- INPUT
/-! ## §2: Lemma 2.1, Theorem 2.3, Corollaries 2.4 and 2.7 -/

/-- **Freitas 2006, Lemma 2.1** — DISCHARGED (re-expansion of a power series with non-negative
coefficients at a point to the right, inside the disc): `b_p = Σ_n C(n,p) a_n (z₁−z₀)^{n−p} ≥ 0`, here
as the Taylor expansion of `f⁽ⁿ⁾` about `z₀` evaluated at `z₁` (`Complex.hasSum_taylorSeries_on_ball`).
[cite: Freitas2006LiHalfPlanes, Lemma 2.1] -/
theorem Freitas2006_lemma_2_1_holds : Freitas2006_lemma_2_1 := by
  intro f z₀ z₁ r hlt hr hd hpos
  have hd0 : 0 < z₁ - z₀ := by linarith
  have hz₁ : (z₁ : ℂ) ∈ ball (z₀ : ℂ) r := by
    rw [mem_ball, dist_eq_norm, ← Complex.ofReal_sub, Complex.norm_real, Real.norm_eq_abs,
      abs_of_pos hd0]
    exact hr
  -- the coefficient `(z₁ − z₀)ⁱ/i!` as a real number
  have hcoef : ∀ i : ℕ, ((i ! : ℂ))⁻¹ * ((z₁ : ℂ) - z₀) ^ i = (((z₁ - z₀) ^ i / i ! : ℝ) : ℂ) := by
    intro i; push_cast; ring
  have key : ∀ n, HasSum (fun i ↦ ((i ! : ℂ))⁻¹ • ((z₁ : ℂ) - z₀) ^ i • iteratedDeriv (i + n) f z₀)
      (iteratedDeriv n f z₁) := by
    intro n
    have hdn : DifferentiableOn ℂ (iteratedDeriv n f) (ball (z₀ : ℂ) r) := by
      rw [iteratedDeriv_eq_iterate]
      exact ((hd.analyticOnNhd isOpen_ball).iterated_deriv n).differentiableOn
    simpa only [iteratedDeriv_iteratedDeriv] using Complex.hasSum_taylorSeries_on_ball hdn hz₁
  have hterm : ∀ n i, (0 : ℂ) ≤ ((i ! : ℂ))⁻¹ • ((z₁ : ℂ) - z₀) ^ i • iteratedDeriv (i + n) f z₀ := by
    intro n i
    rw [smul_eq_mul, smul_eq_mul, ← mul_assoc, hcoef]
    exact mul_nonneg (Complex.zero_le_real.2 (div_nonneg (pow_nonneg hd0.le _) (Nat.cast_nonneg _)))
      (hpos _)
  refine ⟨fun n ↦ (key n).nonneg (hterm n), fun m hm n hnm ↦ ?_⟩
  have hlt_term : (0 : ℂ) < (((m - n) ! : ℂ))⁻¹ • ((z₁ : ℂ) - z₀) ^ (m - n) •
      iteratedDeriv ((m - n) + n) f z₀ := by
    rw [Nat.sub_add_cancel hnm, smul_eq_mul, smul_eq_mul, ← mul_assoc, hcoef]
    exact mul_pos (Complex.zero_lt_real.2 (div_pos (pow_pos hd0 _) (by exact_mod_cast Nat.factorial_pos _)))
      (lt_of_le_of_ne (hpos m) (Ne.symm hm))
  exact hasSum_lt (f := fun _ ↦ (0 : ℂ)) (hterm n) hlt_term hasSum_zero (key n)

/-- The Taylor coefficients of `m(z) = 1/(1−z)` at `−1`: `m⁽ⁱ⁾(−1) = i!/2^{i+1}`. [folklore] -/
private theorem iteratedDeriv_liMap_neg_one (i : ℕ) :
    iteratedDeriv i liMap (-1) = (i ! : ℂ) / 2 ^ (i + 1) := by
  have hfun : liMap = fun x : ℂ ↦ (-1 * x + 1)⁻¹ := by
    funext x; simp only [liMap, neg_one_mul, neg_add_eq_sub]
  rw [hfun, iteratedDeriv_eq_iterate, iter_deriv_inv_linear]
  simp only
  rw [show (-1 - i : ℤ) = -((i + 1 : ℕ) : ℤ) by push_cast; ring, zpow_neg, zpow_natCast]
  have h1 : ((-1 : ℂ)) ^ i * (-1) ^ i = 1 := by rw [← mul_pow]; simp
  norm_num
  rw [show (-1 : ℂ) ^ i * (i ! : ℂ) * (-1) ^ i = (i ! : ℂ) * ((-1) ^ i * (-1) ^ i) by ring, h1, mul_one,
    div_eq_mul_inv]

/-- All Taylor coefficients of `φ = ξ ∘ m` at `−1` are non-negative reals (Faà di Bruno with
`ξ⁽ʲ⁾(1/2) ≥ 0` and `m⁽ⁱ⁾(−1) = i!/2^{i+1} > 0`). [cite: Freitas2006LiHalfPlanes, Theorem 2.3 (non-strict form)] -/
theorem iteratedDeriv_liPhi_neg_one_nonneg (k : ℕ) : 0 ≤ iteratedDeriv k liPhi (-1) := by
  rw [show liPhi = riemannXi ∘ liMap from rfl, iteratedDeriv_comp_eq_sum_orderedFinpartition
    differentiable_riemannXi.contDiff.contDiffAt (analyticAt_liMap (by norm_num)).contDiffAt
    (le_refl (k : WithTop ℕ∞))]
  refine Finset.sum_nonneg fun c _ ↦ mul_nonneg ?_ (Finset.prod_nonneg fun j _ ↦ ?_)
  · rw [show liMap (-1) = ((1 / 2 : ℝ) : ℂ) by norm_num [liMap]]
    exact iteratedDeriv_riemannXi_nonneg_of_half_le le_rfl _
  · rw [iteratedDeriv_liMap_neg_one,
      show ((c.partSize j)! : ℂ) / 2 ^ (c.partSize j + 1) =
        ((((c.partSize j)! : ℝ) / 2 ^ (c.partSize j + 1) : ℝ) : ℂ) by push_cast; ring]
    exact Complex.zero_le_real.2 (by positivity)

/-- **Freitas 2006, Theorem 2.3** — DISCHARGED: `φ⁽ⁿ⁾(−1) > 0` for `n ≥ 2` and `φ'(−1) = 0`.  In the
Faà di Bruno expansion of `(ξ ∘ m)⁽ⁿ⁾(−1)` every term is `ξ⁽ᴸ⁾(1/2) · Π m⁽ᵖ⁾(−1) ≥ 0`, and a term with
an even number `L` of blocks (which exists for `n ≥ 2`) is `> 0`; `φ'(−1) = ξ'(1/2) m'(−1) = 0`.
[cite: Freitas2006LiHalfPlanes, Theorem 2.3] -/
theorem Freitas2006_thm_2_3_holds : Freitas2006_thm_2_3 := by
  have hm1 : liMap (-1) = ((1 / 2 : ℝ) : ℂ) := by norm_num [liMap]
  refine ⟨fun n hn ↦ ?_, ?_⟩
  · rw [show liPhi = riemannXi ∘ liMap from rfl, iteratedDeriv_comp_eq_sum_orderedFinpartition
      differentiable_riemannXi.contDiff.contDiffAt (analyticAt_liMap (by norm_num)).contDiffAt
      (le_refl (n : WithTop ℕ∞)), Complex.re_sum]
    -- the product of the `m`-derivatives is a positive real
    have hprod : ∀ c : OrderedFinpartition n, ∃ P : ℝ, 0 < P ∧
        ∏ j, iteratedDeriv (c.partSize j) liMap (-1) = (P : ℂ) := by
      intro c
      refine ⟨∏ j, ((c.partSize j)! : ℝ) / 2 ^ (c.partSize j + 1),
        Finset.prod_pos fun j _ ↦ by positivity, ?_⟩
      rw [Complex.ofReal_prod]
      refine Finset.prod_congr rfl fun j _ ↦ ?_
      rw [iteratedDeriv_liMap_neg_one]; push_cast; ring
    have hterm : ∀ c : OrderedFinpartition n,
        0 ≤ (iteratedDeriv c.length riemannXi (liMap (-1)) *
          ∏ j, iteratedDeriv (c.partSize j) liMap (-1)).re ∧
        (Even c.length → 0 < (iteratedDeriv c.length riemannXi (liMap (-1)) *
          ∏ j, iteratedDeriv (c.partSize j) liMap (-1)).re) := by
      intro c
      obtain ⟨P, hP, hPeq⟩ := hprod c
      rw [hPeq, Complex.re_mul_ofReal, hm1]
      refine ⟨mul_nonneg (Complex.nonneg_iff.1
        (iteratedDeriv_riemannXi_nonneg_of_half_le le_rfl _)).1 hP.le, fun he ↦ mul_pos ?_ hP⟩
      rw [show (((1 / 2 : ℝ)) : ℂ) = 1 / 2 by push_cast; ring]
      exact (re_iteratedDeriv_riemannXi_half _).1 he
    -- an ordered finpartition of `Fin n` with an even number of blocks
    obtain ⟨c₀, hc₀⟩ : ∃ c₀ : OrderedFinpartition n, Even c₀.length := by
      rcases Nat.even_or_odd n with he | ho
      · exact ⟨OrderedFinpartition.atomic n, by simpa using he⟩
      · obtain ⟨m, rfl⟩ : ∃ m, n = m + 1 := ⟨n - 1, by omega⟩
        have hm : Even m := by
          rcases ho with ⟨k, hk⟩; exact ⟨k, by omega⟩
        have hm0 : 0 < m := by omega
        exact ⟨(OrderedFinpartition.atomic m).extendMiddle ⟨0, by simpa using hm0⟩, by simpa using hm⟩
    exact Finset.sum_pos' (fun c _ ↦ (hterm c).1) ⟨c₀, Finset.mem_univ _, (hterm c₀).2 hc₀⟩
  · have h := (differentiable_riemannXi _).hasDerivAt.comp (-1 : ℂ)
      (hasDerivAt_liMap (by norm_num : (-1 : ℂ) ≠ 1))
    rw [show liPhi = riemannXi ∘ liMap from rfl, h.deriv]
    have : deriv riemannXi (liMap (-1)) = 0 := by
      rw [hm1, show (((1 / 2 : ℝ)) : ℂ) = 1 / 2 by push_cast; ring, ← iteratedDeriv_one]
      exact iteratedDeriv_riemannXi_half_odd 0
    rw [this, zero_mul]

- WHAT YOU ARE ASKED TO DO
One number should be returned: how many lines in the records contain the word "hcoef".

- ANSWER TO THIS PROBLEM
3